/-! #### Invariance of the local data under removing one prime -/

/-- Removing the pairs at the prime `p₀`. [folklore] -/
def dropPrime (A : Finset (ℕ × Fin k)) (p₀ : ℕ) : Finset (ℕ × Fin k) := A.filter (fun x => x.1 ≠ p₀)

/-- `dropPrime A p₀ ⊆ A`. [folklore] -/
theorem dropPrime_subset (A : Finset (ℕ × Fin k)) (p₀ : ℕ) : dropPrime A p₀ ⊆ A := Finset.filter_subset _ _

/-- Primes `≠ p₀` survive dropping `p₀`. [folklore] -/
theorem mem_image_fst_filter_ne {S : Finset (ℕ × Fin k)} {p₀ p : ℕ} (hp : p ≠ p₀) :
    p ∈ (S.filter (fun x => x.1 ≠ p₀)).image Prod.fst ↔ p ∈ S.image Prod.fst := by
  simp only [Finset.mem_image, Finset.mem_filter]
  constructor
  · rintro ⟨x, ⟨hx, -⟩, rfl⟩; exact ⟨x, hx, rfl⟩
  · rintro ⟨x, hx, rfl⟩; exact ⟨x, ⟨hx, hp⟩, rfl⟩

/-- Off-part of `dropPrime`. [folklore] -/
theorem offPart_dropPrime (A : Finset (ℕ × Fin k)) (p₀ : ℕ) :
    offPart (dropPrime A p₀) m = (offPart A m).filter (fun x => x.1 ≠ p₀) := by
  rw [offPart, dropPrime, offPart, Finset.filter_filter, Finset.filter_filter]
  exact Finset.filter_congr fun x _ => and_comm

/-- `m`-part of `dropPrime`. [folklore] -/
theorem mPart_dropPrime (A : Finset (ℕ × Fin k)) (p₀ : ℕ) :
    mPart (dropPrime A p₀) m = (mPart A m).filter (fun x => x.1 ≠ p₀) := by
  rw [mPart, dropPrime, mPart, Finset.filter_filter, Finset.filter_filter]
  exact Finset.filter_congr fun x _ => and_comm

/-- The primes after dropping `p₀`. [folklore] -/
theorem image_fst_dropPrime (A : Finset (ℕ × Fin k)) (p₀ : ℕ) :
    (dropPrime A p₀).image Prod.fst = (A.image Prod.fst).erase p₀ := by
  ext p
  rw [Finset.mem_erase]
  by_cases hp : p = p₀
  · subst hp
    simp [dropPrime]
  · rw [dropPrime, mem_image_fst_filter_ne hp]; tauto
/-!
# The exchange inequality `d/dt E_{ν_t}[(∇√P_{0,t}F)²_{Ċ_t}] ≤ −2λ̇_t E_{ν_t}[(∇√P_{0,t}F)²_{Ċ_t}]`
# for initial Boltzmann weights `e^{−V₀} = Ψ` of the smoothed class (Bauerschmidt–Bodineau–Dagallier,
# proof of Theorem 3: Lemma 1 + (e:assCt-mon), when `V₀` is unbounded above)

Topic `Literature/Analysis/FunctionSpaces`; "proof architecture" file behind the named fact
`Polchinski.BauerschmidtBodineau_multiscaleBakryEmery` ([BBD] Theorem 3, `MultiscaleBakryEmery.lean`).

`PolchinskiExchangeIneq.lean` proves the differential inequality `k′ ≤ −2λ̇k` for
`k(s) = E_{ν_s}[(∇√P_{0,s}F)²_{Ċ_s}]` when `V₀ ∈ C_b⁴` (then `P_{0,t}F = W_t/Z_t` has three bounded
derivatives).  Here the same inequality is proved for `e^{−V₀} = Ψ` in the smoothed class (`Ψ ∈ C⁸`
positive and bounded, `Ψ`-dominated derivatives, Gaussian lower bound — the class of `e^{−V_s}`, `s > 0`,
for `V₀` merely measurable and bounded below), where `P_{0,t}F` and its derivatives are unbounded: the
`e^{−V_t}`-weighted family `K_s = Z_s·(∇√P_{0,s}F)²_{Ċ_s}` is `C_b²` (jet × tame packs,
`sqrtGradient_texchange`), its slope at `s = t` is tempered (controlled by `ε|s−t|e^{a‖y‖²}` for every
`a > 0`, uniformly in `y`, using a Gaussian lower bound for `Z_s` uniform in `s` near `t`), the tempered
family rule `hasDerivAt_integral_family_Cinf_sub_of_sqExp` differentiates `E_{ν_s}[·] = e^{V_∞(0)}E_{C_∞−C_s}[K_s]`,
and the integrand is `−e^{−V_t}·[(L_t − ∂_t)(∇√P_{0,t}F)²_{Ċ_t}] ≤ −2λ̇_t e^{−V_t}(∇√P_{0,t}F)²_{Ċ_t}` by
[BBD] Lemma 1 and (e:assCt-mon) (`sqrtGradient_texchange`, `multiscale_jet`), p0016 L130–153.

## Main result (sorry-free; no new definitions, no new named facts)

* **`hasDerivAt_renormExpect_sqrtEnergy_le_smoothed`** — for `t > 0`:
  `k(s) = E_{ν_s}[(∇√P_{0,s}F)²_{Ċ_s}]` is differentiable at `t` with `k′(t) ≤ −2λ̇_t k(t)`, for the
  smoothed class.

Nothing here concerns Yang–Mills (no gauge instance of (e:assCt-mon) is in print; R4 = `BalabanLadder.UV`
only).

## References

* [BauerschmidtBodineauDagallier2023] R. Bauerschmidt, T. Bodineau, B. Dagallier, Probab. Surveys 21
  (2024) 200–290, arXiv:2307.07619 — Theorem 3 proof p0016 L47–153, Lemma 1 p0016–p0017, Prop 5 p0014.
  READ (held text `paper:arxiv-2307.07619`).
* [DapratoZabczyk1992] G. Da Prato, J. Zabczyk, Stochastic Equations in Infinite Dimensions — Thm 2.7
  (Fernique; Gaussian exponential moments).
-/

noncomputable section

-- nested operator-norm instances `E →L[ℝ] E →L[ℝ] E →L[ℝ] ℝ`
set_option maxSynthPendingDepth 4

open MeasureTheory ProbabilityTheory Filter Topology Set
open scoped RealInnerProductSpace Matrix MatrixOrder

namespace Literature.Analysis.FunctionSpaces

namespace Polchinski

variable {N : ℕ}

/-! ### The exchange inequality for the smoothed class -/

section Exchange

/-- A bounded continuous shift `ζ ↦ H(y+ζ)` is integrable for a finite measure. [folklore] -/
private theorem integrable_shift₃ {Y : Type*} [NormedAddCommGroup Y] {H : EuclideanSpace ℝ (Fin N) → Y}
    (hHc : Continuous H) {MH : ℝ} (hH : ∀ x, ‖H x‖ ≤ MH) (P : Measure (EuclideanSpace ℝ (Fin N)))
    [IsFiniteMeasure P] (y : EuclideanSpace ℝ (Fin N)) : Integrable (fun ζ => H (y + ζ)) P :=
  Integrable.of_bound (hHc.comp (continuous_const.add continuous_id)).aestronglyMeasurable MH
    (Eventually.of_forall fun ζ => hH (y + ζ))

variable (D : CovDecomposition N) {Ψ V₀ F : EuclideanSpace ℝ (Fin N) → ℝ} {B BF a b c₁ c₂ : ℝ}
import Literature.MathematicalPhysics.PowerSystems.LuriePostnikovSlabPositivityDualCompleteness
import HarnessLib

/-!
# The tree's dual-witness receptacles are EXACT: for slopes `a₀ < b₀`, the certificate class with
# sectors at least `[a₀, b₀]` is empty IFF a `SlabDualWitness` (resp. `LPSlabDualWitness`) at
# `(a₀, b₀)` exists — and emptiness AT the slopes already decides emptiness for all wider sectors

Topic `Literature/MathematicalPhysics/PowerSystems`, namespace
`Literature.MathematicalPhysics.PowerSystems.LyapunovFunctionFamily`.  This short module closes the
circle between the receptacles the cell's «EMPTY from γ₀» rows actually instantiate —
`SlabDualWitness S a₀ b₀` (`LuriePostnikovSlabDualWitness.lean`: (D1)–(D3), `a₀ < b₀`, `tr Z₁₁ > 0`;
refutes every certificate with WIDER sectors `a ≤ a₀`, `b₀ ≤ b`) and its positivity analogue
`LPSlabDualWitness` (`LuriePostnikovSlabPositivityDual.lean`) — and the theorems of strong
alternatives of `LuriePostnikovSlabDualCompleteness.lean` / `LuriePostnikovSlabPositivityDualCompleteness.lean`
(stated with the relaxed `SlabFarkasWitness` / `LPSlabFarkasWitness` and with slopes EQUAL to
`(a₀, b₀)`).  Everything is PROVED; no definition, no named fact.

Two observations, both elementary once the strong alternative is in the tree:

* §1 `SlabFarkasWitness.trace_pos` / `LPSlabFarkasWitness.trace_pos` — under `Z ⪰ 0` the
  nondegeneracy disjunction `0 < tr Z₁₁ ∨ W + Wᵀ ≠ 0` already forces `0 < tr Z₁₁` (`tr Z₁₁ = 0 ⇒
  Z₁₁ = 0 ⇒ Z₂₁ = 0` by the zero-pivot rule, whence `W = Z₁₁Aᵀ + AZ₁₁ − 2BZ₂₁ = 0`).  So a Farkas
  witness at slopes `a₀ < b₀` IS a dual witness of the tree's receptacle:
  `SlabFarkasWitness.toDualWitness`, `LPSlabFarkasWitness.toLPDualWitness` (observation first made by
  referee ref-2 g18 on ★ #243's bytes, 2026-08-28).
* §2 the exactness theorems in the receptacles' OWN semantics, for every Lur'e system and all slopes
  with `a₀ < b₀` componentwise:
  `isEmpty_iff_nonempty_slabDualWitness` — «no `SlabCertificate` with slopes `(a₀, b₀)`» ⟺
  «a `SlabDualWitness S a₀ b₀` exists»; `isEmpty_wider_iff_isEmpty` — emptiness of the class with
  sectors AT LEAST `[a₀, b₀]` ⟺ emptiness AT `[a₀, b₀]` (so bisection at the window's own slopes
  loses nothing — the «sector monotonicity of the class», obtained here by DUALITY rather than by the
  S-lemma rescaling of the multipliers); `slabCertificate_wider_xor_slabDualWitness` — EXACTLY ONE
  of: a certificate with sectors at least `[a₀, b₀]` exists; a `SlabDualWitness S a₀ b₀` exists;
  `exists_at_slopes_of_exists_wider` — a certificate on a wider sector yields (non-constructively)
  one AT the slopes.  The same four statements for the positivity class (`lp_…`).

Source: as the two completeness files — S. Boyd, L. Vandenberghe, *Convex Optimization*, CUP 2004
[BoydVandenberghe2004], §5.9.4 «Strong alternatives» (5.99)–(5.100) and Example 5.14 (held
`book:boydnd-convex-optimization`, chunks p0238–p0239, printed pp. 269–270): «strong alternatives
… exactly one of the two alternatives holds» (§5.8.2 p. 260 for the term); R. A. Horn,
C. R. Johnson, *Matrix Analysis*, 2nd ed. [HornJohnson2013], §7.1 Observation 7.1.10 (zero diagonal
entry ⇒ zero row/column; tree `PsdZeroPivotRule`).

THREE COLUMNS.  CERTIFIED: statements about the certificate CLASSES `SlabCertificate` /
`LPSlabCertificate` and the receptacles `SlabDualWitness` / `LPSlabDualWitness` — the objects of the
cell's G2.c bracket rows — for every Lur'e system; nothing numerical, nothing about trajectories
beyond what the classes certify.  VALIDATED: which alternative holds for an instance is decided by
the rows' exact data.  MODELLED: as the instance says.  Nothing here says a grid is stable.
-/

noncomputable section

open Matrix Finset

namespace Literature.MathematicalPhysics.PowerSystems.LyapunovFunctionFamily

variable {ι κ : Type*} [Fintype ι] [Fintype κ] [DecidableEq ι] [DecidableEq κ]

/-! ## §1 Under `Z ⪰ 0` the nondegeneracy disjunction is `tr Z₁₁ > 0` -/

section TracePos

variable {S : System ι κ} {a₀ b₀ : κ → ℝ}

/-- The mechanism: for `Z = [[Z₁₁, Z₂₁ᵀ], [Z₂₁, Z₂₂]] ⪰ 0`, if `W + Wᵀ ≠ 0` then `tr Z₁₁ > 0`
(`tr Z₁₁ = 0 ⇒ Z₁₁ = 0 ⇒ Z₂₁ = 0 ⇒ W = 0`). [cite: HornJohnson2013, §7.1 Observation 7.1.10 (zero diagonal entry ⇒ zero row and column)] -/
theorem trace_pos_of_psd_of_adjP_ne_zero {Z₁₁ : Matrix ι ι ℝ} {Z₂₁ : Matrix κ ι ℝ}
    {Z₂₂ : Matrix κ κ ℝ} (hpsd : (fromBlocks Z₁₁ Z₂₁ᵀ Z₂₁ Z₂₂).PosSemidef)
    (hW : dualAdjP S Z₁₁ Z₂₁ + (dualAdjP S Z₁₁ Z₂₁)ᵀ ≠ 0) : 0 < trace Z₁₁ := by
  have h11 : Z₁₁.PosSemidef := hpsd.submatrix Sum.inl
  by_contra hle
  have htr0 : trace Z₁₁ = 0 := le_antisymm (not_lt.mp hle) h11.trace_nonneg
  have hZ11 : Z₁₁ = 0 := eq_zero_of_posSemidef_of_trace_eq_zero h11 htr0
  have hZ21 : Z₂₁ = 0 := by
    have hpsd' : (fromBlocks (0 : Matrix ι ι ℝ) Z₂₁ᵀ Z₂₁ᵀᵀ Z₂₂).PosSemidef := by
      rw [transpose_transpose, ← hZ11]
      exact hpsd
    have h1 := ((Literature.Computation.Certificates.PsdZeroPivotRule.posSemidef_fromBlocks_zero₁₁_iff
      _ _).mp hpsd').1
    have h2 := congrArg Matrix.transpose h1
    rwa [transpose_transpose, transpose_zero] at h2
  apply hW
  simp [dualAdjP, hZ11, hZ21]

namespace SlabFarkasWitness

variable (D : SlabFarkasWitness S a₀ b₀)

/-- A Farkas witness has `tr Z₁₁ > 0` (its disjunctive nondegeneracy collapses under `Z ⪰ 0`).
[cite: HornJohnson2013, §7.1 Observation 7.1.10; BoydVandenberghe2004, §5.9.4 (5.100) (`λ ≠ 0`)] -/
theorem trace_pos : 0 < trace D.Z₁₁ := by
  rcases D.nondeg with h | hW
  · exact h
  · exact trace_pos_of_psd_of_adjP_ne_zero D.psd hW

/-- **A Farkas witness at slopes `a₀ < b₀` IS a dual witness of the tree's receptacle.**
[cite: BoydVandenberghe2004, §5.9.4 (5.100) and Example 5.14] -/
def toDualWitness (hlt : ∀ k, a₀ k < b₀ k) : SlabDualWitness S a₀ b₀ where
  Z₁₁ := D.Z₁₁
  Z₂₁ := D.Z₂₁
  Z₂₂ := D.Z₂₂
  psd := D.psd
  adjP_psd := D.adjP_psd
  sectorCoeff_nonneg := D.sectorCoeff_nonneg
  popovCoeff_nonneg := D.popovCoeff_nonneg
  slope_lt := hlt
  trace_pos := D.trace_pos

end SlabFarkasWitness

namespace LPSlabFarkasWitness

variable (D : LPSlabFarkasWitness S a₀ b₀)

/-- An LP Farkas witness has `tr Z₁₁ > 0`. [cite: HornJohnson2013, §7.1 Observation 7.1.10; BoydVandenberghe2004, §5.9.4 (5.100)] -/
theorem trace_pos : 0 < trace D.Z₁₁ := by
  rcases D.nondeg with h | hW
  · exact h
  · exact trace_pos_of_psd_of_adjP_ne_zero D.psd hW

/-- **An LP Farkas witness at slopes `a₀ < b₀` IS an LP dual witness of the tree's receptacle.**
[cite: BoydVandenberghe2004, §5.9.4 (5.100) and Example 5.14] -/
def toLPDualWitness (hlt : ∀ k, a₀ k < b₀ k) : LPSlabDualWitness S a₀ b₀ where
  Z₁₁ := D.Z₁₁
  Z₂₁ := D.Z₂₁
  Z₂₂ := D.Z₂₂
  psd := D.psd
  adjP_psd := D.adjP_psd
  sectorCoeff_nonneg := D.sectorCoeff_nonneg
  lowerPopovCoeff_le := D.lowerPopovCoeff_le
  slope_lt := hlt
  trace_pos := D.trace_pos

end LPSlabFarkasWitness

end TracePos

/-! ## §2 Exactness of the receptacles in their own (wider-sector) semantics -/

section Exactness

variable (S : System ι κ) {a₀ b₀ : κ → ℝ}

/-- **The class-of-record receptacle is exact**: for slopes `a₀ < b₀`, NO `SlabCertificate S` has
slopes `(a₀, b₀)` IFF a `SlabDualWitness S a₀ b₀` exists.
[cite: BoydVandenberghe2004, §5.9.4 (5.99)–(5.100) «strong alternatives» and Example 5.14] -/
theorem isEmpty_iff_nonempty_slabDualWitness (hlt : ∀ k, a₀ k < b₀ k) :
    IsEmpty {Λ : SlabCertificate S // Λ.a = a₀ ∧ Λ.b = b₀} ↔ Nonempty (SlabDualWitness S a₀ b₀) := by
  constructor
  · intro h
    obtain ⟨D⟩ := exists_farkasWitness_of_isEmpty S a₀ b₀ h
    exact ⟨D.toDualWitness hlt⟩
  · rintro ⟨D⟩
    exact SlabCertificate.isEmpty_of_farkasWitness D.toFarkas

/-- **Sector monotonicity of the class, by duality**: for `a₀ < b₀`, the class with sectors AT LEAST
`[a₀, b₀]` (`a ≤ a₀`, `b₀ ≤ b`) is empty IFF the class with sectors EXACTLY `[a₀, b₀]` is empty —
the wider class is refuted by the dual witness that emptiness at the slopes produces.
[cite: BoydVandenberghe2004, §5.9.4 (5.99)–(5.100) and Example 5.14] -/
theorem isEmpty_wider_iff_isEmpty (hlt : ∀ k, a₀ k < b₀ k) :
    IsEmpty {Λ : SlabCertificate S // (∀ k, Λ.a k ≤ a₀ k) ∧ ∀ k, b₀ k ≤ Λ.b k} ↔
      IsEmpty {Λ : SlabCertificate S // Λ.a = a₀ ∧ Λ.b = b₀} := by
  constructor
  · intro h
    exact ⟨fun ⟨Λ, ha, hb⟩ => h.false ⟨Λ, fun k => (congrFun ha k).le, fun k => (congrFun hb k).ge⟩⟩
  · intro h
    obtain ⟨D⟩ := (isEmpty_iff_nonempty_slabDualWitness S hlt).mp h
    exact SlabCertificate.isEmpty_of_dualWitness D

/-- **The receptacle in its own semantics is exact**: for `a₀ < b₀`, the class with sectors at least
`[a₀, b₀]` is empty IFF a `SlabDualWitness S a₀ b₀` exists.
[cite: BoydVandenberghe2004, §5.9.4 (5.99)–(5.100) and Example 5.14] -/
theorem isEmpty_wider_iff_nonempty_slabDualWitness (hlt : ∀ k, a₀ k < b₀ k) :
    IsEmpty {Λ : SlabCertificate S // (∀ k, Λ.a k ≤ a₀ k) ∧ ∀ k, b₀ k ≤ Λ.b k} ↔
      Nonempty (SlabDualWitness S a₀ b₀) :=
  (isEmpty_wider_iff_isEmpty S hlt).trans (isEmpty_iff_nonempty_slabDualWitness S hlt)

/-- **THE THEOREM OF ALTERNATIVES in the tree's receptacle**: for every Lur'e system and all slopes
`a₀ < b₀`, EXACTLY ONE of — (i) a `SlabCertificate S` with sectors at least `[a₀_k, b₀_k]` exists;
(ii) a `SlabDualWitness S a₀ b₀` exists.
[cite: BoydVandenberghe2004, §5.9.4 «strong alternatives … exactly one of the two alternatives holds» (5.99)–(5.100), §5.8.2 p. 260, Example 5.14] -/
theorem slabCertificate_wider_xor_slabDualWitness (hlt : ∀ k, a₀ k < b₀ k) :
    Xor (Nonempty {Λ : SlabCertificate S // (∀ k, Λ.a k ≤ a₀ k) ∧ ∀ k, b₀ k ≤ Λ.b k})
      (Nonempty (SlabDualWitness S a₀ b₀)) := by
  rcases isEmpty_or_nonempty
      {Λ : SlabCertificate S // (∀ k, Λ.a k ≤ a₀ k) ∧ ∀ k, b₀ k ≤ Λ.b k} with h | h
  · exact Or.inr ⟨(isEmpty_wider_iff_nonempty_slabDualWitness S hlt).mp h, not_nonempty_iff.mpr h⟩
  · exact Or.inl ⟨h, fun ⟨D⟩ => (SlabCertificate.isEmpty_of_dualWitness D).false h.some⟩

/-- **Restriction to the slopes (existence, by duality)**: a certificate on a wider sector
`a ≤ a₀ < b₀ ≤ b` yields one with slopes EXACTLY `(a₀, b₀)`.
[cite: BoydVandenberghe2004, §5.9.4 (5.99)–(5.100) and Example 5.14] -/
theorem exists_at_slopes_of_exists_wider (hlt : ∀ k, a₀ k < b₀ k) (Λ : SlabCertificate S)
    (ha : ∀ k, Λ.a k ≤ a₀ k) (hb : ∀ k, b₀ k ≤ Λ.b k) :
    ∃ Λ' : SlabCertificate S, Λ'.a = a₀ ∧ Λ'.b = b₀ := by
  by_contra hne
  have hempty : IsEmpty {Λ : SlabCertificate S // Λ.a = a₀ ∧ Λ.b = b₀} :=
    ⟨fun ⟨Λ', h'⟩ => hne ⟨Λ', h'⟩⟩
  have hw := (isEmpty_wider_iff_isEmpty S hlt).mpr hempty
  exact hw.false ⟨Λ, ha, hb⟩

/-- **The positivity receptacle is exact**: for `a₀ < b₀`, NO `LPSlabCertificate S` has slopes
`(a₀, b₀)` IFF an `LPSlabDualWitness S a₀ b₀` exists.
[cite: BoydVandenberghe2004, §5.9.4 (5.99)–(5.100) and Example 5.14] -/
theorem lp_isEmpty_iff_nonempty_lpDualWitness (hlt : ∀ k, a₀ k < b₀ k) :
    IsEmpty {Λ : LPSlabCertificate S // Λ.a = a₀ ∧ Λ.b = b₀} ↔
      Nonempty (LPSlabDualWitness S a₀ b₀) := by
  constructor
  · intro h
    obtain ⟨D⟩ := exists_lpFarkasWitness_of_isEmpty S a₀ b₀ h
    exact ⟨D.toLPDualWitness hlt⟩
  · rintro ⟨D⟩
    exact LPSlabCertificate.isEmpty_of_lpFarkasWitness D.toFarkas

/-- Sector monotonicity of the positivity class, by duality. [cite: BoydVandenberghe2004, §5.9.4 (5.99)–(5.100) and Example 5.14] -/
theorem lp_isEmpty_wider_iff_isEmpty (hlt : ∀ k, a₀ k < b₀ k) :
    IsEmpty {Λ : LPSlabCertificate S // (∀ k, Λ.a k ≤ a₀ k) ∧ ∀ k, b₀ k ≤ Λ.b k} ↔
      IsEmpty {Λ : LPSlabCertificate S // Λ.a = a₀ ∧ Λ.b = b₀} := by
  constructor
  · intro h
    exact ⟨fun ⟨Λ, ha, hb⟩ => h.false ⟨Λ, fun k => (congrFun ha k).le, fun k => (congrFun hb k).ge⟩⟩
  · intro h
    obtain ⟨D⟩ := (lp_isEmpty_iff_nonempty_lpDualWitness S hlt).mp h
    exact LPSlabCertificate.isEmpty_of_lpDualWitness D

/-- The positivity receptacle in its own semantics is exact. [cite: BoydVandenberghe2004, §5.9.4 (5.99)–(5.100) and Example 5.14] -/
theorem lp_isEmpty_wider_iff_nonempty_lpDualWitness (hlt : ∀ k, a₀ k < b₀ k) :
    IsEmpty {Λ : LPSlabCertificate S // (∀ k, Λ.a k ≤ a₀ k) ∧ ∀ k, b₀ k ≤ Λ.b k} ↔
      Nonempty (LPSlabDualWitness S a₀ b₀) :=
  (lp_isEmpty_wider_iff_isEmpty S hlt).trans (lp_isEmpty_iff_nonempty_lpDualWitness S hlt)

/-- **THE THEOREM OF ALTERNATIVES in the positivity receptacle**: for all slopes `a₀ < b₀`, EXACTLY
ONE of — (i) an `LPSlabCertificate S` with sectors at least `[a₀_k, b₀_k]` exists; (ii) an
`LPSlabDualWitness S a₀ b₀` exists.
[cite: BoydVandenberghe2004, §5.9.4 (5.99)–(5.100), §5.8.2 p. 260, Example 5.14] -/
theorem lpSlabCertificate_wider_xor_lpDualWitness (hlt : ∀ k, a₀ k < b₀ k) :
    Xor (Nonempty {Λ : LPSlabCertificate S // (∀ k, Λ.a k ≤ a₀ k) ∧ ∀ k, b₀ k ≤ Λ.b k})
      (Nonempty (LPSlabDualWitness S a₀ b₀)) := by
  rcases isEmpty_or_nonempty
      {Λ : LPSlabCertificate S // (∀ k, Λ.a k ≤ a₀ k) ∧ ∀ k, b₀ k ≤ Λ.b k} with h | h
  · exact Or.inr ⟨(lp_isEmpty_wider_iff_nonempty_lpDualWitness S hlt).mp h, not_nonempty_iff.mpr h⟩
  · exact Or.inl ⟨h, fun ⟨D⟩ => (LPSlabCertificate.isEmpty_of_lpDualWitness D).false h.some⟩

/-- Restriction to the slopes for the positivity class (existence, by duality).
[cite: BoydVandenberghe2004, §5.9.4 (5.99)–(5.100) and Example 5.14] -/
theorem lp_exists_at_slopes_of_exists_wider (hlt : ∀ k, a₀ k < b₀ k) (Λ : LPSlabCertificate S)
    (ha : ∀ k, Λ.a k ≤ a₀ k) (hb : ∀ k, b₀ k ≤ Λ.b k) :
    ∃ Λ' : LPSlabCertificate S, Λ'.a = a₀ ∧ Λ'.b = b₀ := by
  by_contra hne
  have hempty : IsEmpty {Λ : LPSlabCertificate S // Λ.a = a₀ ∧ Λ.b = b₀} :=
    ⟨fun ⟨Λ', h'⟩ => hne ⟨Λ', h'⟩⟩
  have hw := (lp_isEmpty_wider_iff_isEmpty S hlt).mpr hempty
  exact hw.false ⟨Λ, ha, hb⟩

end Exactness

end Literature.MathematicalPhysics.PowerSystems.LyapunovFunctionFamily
■ ■ ■ ■
Your answer should be a single number, the count of lines in the listing that contain "tempered".

:: Answer space ::
2